Witam
Kupiłem wczoraj Jubilata z 1980 roku i ma niestety pomalowane kola(obrecz,szprychy i piasta), błotniki i korbe farba chyba srebrzanka. Czym to usunąć żeby nie uszkodzić powierzchni pod tą farbą???
Pozdrawiam
Zwykła srebrzanka wczoraj z silnika schodziła mi pod wpływem samego zmywacza do hamulców. Na końcu wypoleruj watą stalową i bydzie ok
No tak wiec mialem resztke nitro i powiem wam ze blotniki jak nowe do tego polerka taka scierka scierna potem aluchromem i ladnie nabraly blasku
jutro kupie nitro i bede bawil sie z obreczami
Ps. W jakim sklepie kupie welne stalowa? I czy po takich zabiegach taka welna na obreczach one nie beda lapaly nalotu rdzy ?
Wełna to nie wiem, ale ja kupowałem włókninę w arkuszach w sklepie lakierniczym koszt 4 zł za arkusz wielkości kartki z zeszytu a co do rdzy nie powinno , chromu raczej nie przetrzesz a pasta zawsze zabezpieczy też troche
Koła po czyszczeniu z rdzy chemią i wodą łapały mi lekki nalot. Spróbowałbym je później dla pewności przetrzeć tłustą szmatką, powinno wystarczyć.
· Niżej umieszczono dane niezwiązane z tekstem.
import Literature.NumberTheory.EllipticCurves.TowerLocalH1CartesianProofs
import Literature.NumberTheory.EllipticCurves.ZpExtensionEisensteinDVRSettingH4AdjointProofs
import Literature.NumberTheory.EllipticCurves.ZpExtensionScalarTwistFiniteProofs
import Literature.NumberTheory.GaloisRepresentations.LocalGlobalCohomologyFiniteProofs
import Literature.NumberTheory.EllipticCurves.ZpExtensionEisensteinDVRSettingH4FbarProofs
import HarnessLib

/-!
# H.4 at the places `v ∣ p` for the curve's Eisenstein setting, XI: EXACTNESS IN THE LIMIT of the local `D`-indexed towers
# `X_j = H¹(K_v, T^{(j)})`, `Y_j = H¹(K_v, Tw T^{(j)})` — a compatible family vanishing at level `i` is `p^{i+1}` times a
# compatible family (the input `hE` of (EXACT-REP) `Tower.exists_sub_pow_smul_forall_pairing_eq_zero`)

`Proofs` file (theorems only; no definition, no named fact, no instance, no `sorry`).

* §1 (generic presented tower of finite discrete modules over a field, x10b-p1-w7's `TowerLocalH1LiftExactProofs`)
  `Tower.exists_forall_eq_pow_smul_of_apply_eq_zero` (and `…'`, reductions given pointwise): `x` compatible, `x n = 0` ⇒
  `x = p^n • h` for a compatible `h` (w7's (E) `exists_forall_map_endo_eq_of_apply_eq_zero` with the endomorphisms `p^n •`, read
  through `H¹(n •) = n •`).
* §2 (pure tower algebra) `Tower.exists_forall_eq_pow_smul_of_apply_eq_zero_shift`: the same property for the SHIFTED tower
  `j ↦ H (j+1)` (any one-step maps agreeing pointwise with `red (j+1)`), when `H 0` is trivial.
* §3 (generic Eisenstein tower `M_j ⊗ A_{m,j}(ψ)` = `κ.eisensteinAdicTower`, module-indexed, `AdicTower` currency)
  `ZpExtension.eisensteinAdicTower_exists_forall_eq_pow_smul_of_apply_eq_zero`.
* §4 (the curve) `eisensteinTower_exists_forall_eq_pow_smul_of_apply_eq_zero` and `…_twist`: for the `D`-indexed local towers of
  `T^{(j)} = E_K[p^{j+1}] ⊗ A_{m,j+1}(ψ)` and of `Tw T^{(j)}` at a finite place `v`, in the reduction currency
  `ContinuousRep.cohomologyMap … (T.red j) … 1` of the cell: `δ` compatible, `δ i = 0` ⇒ `δ = p^{i+1} • ε`, `ε` compatible
  (index shift over the trivial bottom level; the twisted tower by transport from the conjugate place `σ • v`).

Cell `pub/bsd-print-x9` (STUB A `hfin4` at `v ∣ p`, (EXACT-REP-INST)).  No summit statement is proved here; BSD is not proved by any
of this.  References: [Howard2004HeegnerKolyvagin] Def. 1.1.3, §1.6, Lemma 3.2.7 (arXiv:1202.6340 p. 5, p. 12, p. 16);
[SerreGaloisCohomology1997] I §2.2; [NeukirchSchmidtWingberg2008] (1.3.3), 2.7.6.
-/

set_option autoImplicit false

noncomputable section

open Function NumberField IsDedekindDomain Field CategoryTheory
open scoped NumberField ContRepresentation

universe u

namespace Literature.NumberTheory.EllipticCurves

namespace Tower

open Literature.NumberTheory.GaloisRepresentations

/-! ## §1 (E) in the `p^n •` currency for a presented tower -/

section Presented

variable {F : Type u} [Field F]
variable {W : ℕ → Type u} [∀ j, AddCommGroup (W j)] [∀ j, TopologicalSpace (W j)] [∀ j, DiscreteTopology (W j)]
variable (ρ : ∀ j, DiscreteGaloisModule F (W j))
variable (f : ∀ a b, (ρ a).toContRepresentation →ⁱL (ρ b).toContRepresentation)

/-- **(E) EXACTNESS in the limit, `p^n •` form.**  For a tower of finite discrete `Γ_F`-modules presented by a two-index family
`f a b` (identities `hid`, `hcomp`, `hsq`; exact rows `hinj`, `hsurj`, `hex`; finite `H¹`'s) with `f ℓ (ℓ+n) ∘ f (ℓ+n) ℓ = p^n •`
and `p^j • W j = 0`: a compatible family `x` of `(H¹(F, W j))_j` (`red j = H¹(f (j+1) j)`) with `x n = 0` is `x = p^n • h` for a
compatible family `h` — `ker(H¹(T) → H¹(T/p^n)) = p^n H¹(T)` in the limit. [cite: Howard2004HeegnerKolyvagin, §1.6 and Lemma 3.2.7 (arXiv p. 12, p. 16)]
[cite: SerreGaloisCohomology1997, Ch. I §2.2] -/
theorem exists_forall_eq_pow_smul_of_apply_eq_zero [∀ j, Finite (galoisCohomology (ρ j) 1)]
    (hid : ∀ a (w : W a), f a a w = w)
    (hcomp : ∀ a b c, c ≤ b → b ≤ a → ∀ w : W a, f b c (f a b w) = f a c w)
    (hsq : ∀ a b, a ≤ b → ∀ w : W (a + 1), f a b (f (a + 1) a w) = f (b + 1) b (f (a + 1) (b + 1) w))
    (hinj : ∀ ℓ n, Function.Injective (f ℓ (ℓ + n)))
    (hsurj : ∀ ℓ n, Function.Surjective (f (ℓ + n) n))
    (hex : ∀ ℓ n (y : W (ℓ + n)), f (ℓ + n) n y = 0 ↔ ∃ x, f ℓ (ℓ + n) x = y)
    (p : ℕ) (hpow : ∀ ℓ n (w : W (ℓ + n)), f ℓ (ℓ + n) (f (ℓ + n) ℓ w) = p ^ n • w)
    (hkill : ∀ j (w : W j), p ^ j • w = 0)
    {x : Π j, galoisCohomology (ρ j) 1}
    (hx : x ∈ compatibleFamilies (H := fun j ↦ galoisCohomology (ρ j) 1) (fun j ↦ galoisCohomology.map (f (j + 1) j) 1))
    (n : ℕ) (hxn : x n = 0) :
    ∃ h ∈ compatibleFamilies (H := fun j ↦ galoisCohomology (ρ j) 1) (fun j ↦ galoisCohomology.map (f (j + 1) j) 1),
      ∀ j, x j = p ^ n • h j := by
  obtain ⟨h, hh, hhx⟩ := exists_forall_map_endo_eq_of_apply_eq_zero ρ f hid hcomp hsq hinj hsurj hex n
    (fun j ↦ DiscreteGaloisModule.scalarIntertwining _ (DiscreteGaloisModule.isScalarLinear_int _) ((p ^ n : ℕ) : ℤ))
    (fun ℓ w ↦ by rw [DiscreteGaloisModule.scalarIntertwining_apply, natCast_zsmul, hpow ℓ n w])
    (fun j hj w ↦ by
      obtain ⟨e, he⟩ := Nat.exists_eq_add_of_le hj.le
      rw [DiscreteGaloisModule.scalarIntertwining_apply, natCast_zsmul, he, pow_add, mul_comm, mul_smul, hkill j w, smul_zero])
    hx hxn
  exact ⟨h, hh, fun j ↦ by rw [← hhx j]; exact map_natCastIntertwining_eq_nsmul (ρ j) (p ^ n) (h j)⟩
Zdecydowalem ze wszystko wyczyszcze nitro i wyjdzie czy cos trzeba bedzie ruszac stalowa szmatka
poki co wydaje mi sie ze bedzie stan wzorowy !
A jeszcze pytanko apropo polerowania blotnikow bez uzywanie wkretaki wiertarki jakis padow tylko papieru sciernego i tych szmatek sciernych oraz pasty na koniec jak to robiliscie? Moze ktos napisac jaki typ papieru uzywaliscie? Mam tego troche na warsztacie tzw papierki scierne na mokro ... Szukalem w necie ale srednio sie doszukalem
dodam ze blotniki mam w stanie perfect bez najmniejszych wgniotek co pewnie na plus przy polerce wyjdzie
pozdro i dzieki za odpowiedzi
benzyna z rozpuszczalnikiem wymieszane w proporcji 1:1 dobrze się sprawdza, testowałem na jubilacie haha
Ok dzieki za rady czeka mnie duzo roboty zeby to usunac poki co ogarnalem przednia obrecz i zacisk hamulcowy
aaa i jeszcze jedno pytanie ... Jak dobiore kolor bo chce kupic troche farby z puszce ewentualnie w sprayu... Tyle ze sam kod koloru cos da ogarna mi to w odpowiednim sklepie?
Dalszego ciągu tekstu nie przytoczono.